Modern databases must juggle performance and scalability, especially when handling large datasets. PostgreSQL offers several knobs to help fine-tune performance, one of which is enable_async_append. Introduced in PostgreSQL 14, this setting can unlock substantial speed-ups in specific parallel query scenarios — but only when used wisely.
Let’s explore what enable_async_append does, how it affects parallel query execution, when you should use it, and what caveats to keep in mind.
Understanding Append and Parallel Append in PostgreSQL
Before diving into async behavior, it helps to understand what Append and Parallel Append nodes are in PostgreSQL's execution plans:
- Append is an execution node used when querying multiple child relations, such as partitions or subqueries in a UNION ALL. It processes them one at a time.
- Parallel Append, enabled when parallel query plans are in play, distributes these child scans across multiple workers — improving performance by utilizing more CPU cores.
Example:
SELECT * FROM sales_2023
UNION ALL
SELECT * FROM sales_2024;
OR
SELECT * FROM sales WHERE sale_date BETWEEN '2023-01-01' AND '2024-12-31';
If sales is partitioned by year, PostgreSQL will append all relevant partitions into one result set.
How async_append Improves Parallel Query Performance
The traditional Parallel Append node assigns one child relation per worker, which means a worker might have to wait for slower relations to finish before it can start new ones. That’s fine for uniform workloads, but problematic when:
- Partitions are unevenly sized
- Some child tables are slower due to I/O bottlenecks
enable_async_append changes the game by allowing workers to fetch and scan child relations asynchronously — essentially overlapping I/O and CPU work. It transforms a "one-at-a-time" model into a more dynamic "grab-what-you-can" strategy.
This is particularly useful when child tables are stored on different disks or if there’s significant variation in access speed.
When to Use It: Partitioned Tables and UNION ALL
Here are some concrete use cases:
- Large Partitioned Tables: For example, a time-partitioned fact table in a data warehouse. Asynchronous append helps efficiently fetch data across multiple partitions in parallel.
- UNION ALL queries: Multiple subqueries hitting different tables or indexes can benefit from asynchronous coordination.
Tip: Always analyze your query plan with EXPLAIN (ANALYZE, VERBOSE) to see if async append is being used.
Benchmark: Before and After Enabling
Let’s say we have a 12-partition table with uneven data sizes. A simple query like:
SELECT COUNT(*) FROM sales WHERE sale_date BETWEEN '2023-01-01' AND '2024-12-31';
Might show a significant drop in total query time when switching from traditional parallel append to async append.
To test:
SET enable_async_append = off;
-- Run and time the query
SET enable_async_append = on;
-- Run and time the same query
Typical improvements range from 10% to 40%, depending on disk I/O and partition balance.
It’s Not Always Faster
Despite its benefits, async_append is not a silver bullet:
- Disk I/O Concurrency Limits: If your disks or storage engine don’t handle parallel reads well, async behavior may cause contention.

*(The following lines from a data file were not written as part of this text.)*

/-! ### §4 Universally good pairs and OR-literals -/

/-- ★★ **Universally good pairs (with values in `[0,1]`) are closed under OR-adjoining a fresh literal to one or both members** (third
function free). [this work] -/
theorem UGood.orAdj {f g : Pt d → ℝ} (h : UGood f g) (hf1 : ∀ x, f x ≤ 1) (hg1 : ∀ x, g x ≤ 1) (c₁ c₂ : Bool) :
    UGood (SahiThreeCopy.orAdj c₁ f) (SahiThreeCopy.orAdj c₂ g) := by
  obtain ⟨hf, hg, hfm, hgm, htc⟩ := h
  refine ⟨orAdj_nonneg c₁ hf, orAdj_nonneg c₂ hg, orAdj_monotone c₁ hf1 hfm, orAdj_monotone c₂ hg1 hgm, fun b H hH hHm => ?_⟩
  have hfgF : 0 ≤ tc (Fin.tail b) f g (sec H false) := htc _ _ (sec_nonneg hH false) (sec_monotone hHm false)
  have hfgT : 0 ≤ tc (Fin.tail b) f g (sec H true) := htc _ _ (sec_nonneg hH true) (sec_monotone hHm true)
  have hgfF : 0 ≤ tc (Fin.tail b) g f (sec H false) := by rw [tc_comm12]; exact hfgF
  cases c₁ <;> cases c₂
  · -- both lifted: `orAdj false f = liftB 1 f`
    have e1 : SahiThreeCopy.orAdj false f = SahiThreeCopy.liftB 1 f := by funext w; simp [SahiThreeCopy.orAdj, SahiThreeCopy.liftB]
    have e2 : SahiThreeCopy.orAdj false g = SahiThreeCopy.liftB 1 g := by funext w; simp [SahiThreeCopy.orAdj, SahiThreeCopy.liftB]
    rw [e1, e2]
    have hug : UGood f g := ⟨hf, hg, hfm, hgm, htc⟩
    exact (hug.liftB 1).2.2.2.2 b H hH hHm
  · exact tc_orAdj_right_nonneg b hf hfm hg hg1 hgm hH hHm hfgF
  · rw [tc_comm12]; exact tc_orAdj_right_nonneg b hg hgm hf hf1 hfm hH hHm hgfF
  · exact tc_orAdj_both_nonneg b hf hf1 hfm hg hg1 hgm hH hHm hfgF hfgT

/-- Composite step: OR-adjoin one fresh literal (to either member or both), then AND-adjoin a second fresh literal (`…PairLiterals`);
universal goodness is preserved. [this work] -/
theorem UGood.orAdj_andAdj {f g : Pt d → ℝ} (h : UGood f g) (hf1 : ∀ x, f x ≤ 1) (hg1 : ∀ x, g x ≤ 1) (c₁ c₂ c₃ c₄ : Bool) :
    UGood (SahiThreeCopy.andAdj c₃ (SahiThreeCopy.orAdj c₁ f)) (SahiThreeCopy.andAdj c₄ (SahiThreeCopy.orAdj c₂ g)) :=
  (h.orAdj hf1 hg1 c₁ c₂).andAdj c₃ c₄

/-- Hence every `[0,1]`-valued pair of the generated class `UGen` stays universally good after OR-adjoining fresh literals (and, by
`UGood.subst`, after substituting the literal by an arbitrary monotone block function): e.g. `(σ₅ ∨ Φ_A(σ₁,…,σ₄), σ₅ ∨ Φ_B(σ₁,…,σ₄))` and
`(Φ_A(σ₁,…,σ₄), σ₅ ∨ Φ_B(σ₁,…,σ₄))` with a FIFTH block event `σ₅`. [this work] -/
theorem UGen.orAdj_subst_uGood {f g : Pt d → ℝ} (h : UGen d f g) (hf1 : ∀ x, f x ≤ 1) (hg1 : ∀ x, g x ≤ 1) (c₁ c₂ : Bool) (e : ℕ)
    {σ : Pt e → Bool} (hσ : Monotone σ) :
    UGood (SahiThreeCopy.subst e σ (SahiThreeCopy.orAdj c₁ f)) (SahiThreeCopy.subst e σ (SahiThreeCopy.orAdj c₂ g)) :=
  (h.uGood.orAdj hf1 hg1 c₁ c₂).subst e hσ

end

end Summit.CriticalPhenomena.PercolationContinuityZ3.Theorems.SahiThreeCopy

- CPU-bound Queries: If your query is already CPU-heavy, adding async I/O won’t help much.
- Too Many Partitions: PostgreSQL still needs to plan all child scans. With thousands of partitions, planning overhead might overshadow runtime gains.
Best Practices
- Use with partitioned tables and UNION ALL queries that scan many sources.
- Monitor performance using pg_stat_statements and EXPLAIN ANALYZE.
- Pair it with good partition pruning, proper indexes, and sufficient I/O capacity.
- Benchmark in your environment — async append shines when the workload and hardware align.
enable_async_append is a powerful feature in PostgreSQL’s parallel query arsenal. It optimizes how workers fetch and process data from multiple sources, particularly useful for partitioned workloads and large-scale analytics. But like any performance tool, its value depends on your data layout and hardware. Benchmark thoughtfully, and you might find a hidden gem of performance waiting to be unlocked.